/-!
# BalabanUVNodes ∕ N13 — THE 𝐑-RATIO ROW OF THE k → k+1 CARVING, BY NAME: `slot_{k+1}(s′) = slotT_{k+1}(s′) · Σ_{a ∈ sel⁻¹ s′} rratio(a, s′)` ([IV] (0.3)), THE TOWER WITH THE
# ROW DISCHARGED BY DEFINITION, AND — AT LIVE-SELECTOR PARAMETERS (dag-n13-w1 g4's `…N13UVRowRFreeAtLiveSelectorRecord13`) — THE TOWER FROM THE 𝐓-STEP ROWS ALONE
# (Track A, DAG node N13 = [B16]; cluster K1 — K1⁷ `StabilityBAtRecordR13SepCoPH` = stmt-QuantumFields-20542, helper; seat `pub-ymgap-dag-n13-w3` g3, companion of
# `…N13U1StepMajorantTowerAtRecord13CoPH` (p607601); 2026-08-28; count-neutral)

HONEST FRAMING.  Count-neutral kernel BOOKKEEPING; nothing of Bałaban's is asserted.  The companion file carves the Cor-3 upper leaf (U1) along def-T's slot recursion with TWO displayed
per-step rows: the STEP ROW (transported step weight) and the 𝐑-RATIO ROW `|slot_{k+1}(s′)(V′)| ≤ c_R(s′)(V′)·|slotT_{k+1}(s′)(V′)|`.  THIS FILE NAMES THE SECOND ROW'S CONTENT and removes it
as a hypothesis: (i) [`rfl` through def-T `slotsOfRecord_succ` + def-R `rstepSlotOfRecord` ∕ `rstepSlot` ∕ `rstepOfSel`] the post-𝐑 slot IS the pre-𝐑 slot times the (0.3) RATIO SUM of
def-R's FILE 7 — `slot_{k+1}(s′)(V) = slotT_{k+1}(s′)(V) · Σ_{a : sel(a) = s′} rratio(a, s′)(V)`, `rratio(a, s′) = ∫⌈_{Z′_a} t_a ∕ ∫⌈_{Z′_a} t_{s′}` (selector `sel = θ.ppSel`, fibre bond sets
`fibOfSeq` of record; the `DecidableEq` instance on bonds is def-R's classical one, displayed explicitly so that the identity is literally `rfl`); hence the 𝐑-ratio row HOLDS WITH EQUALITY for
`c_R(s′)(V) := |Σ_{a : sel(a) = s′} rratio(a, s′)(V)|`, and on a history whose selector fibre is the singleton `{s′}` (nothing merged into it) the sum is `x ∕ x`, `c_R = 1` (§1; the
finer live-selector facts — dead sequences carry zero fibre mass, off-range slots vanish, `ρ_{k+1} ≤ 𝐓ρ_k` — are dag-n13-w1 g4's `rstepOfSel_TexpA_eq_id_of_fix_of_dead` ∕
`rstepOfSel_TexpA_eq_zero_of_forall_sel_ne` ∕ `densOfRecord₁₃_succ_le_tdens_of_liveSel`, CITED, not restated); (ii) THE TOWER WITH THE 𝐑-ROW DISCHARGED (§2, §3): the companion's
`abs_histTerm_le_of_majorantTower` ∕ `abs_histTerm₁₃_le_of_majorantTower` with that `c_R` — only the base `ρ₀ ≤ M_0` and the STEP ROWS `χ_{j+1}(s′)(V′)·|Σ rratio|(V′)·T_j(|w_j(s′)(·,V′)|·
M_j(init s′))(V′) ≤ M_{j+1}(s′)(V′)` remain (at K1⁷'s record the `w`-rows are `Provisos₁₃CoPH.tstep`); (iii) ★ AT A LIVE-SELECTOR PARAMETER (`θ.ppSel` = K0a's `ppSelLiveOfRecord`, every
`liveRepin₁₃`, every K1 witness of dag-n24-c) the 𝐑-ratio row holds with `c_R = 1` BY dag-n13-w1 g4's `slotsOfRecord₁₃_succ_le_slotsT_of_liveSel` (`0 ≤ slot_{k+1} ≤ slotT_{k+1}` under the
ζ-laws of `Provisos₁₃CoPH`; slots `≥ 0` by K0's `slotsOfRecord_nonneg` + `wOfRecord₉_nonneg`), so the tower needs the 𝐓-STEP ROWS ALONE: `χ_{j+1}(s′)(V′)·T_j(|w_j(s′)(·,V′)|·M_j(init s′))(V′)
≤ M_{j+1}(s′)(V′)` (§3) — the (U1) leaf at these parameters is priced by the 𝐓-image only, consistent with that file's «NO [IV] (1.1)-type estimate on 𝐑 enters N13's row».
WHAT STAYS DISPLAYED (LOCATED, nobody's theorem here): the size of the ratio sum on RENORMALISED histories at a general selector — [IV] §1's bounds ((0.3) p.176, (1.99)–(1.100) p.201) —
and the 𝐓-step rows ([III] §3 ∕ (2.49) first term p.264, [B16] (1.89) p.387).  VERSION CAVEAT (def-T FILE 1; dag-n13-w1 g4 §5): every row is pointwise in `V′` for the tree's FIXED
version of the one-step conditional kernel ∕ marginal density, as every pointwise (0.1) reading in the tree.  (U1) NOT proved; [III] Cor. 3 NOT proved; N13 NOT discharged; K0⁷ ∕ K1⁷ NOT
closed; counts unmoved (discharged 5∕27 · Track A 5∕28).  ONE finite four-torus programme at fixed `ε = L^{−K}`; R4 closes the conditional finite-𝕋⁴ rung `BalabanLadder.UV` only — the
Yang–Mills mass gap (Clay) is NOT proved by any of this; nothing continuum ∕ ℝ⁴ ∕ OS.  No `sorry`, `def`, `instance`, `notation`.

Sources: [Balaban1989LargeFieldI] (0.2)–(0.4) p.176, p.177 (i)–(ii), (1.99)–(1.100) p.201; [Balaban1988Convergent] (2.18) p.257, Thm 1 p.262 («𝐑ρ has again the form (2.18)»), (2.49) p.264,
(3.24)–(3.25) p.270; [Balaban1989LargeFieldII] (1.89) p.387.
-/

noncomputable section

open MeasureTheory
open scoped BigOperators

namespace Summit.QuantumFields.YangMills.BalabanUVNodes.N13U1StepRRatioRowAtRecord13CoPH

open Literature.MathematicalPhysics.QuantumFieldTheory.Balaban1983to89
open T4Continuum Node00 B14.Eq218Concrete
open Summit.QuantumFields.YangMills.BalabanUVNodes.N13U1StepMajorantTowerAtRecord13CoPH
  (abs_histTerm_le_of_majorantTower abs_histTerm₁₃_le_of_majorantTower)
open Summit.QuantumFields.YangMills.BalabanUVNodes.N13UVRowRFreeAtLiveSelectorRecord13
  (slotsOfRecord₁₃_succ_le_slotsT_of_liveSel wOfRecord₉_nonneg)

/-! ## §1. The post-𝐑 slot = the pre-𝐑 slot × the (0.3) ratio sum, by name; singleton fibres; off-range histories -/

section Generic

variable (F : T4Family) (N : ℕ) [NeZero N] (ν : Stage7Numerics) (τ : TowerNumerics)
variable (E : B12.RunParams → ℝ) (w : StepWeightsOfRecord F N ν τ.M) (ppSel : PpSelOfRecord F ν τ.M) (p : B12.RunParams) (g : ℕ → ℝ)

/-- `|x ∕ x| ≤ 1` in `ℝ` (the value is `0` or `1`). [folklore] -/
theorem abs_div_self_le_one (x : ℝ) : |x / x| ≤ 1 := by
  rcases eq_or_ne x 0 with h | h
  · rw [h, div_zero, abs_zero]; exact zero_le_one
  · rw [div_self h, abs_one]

········

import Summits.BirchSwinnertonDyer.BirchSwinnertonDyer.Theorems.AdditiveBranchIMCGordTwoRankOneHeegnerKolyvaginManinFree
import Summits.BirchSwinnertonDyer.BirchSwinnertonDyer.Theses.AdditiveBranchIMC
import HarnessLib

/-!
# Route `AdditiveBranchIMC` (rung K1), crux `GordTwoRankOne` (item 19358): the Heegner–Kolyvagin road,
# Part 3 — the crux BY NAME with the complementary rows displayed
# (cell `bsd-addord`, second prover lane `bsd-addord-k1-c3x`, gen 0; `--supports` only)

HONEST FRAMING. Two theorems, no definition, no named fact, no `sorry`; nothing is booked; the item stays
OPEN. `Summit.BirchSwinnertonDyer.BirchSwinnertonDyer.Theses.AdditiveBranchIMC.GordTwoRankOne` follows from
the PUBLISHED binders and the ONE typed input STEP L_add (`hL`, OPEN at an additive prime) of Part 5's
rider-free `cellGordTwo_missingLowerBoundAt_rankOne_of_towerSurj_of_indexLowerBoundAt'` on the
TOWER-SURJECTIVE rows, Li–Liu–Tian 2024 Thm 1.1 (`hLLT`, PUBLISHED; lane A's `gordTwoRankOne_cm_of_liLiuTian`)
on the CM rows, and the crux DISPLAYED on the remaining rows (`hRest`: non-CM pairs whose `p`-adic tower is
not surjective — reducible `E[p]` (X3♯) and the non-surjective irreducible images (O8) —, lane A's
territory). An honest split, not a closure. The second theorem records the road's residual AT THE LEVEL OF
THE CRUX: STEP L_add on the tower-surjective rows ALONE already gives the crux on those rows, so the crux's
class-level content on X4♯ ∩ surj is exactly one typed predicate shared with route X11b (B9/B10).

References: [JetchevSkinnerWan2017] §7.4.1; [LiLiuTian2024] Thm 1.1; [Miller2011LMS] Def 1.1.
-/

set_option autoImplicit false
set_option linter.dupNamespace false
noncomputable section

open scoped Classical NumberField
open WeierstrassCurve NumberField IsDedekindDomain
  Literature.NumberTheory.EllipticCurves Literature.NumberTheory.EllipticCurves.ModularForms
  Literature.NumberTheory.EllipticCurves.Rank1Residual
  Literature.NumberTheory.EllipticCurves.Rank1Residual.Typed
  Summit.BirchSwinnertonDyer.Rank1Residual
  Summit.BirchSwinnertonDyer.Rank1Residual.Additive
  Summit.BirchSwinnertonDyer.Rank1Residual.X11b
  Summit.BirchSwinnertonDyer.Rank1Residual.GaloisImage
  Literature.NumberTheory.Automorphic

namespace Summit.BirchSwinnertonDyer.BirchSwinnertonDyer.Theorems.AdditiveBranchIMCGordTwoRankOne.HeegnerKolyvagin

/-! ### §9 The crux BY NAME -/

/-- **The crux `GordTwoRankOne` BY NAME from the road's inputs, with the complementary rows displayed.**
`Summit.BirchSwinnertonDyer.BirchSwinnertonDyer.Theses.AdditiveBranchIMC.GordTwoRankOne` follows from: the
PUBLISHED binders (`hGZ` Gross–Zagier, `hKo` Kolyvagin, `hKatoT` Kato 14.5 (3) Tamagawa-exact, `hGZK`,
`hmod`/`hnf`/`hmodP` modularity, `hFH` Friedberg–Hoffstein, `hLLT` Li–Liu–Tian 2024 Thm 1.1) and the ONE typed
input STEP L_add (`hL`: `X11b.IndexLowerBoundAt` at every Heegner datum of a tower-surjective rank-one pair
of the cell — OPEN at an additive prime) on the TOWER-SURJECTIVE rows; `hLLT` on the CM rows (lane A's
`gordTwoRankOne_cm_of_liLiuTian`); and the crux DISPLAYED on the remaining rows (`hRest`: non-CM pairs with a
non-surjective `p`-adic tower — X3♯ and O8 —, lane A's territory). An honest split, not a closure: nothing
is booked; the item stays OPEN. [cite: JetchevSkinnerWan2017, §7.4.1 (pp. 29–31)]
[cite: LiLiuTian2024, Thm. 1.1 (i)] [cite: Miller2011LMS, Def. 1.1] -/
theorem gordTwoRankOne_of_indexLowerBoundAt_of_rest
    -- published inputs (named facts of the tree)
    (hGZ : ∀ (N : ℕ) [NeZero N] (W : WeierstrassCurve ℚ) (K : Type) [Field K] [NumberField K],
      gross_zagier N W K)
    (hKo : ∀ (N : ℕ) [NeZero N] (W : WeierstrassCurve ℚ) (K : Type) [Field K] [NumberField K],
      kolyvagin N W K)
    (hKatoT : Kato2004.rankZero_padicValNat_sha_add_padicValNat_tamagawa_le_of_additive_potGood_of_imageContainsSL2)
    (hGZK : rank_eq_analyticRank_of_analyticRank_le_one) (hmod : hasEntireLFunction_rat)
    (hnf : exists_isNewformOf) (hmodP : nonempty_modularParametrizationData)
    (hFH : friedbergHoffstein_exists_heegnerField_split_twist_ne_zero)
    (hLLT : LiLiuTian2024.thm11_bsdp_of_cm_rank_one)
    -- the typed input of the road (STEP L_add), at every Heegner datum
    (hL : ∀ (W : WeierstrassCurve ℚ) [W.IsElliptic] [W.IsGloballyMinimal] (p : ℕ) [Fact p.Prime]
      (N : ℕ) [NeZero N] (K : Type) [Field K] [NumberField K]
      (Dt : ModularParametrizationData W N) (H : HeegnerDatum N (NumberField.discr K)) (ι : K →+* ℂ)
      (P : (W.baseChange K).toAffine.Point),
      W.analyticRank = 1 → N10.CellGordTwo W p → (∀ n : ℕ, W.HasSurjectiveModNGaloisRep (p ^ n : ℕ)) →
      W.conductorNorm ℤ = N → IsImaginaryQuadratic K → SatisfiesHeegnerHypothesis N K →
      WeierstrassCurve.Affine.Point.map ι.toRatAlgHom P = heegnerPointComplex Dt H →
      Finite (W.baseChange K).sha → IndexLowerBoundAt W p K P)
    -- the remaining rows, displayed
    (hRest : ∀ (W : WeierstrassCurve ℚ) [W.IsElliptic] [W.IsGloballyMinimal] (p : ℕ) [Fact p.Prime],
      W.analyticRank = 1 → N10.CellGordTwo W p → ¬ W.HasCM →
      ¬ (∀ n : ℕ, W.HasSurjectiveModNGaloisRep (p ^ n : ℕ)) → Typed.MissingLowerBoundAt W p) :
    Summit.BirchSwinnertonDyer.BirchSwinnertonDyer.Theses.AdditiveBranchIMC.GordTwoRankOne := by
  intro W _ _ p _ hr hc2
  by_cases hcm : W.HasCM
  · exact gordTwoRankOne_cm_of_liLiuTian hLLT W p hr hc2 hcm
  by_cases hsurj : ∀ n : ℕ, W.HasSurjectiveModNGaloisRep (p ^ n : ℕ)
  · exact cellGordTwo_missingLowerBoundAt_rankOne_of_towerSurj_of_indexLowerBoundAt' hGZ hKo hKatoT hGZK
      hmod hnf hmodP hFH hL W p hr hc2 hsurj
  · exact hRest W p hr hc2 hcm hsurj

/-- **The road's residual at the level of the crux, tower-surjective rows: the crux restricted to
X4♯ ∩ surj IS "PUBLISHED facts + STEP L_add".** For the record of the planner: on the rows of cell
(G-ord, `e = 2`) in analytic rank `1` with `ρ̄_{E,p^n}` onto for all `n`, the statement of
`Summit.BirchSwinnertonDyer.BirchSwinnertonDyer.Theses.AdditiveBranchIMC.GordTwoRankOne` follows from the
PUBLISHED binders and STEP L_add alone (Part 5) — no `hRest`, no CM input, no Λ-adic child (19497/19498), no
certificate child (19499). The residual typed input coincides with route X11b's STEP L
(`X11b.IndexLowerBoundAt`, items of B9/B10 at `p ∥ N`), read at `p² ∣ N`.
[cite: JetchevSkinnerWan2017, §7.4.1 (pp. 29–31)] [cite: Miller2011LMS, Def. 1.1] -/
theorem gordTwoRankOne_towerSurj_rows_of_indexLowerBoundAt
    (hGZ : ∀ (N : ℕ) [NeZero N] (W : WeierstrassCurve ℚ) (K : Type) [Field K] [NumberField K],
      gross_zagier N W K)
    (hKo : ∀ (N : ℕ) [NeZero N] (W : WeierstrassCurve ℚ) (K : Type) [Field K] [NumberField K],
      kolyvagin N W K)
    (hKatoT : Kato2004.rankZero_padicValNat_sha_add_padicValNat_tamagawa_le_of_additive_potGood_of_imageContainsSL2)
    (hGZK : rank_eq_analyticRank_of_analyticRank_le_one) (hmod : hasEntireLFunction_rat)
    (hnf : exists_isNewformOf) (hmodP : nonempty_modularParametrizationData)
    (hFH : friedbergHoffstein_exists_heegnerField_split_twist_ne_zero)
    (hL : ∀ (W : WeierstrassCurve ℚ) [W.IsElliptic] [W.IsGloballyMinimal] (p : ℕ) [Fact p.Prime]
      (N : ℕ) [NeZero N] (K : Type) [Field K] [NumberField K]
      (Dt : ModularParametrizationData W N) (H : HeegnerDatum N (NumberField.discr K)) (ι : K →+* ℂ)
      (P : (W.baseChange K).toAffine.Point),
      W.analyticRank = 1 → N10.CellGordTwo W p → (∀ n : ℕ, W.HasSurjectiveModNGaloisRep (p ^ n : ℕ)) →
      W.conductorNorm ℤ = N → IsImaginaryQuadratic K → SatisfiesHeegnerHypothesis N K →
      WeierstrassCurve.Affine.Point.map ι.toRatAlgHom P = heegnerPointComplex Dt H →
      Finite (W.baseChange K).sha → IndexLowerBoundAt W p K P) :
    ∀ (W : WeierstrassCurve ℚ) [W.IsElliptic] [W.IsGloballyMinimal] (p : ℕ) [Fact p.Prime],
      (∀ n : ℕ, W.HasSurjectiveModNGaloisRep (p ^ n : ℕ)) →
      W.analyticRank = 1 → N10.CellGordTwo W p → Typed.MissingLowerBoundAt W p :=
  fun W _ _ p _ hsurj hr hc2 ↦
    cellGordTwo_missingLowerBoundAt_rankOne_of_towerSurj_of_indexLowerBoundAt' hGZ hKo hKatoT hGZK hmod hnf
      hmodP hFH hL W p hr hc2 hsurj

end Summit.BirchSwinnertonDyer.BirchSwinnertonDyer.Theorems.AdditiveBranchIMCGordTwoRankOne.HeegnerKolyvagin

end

········

◆ Work item: In these entries, some lines may contain the string "NumberTheory". Give the number of such lines and nothing more.

◆ Expected answer: 4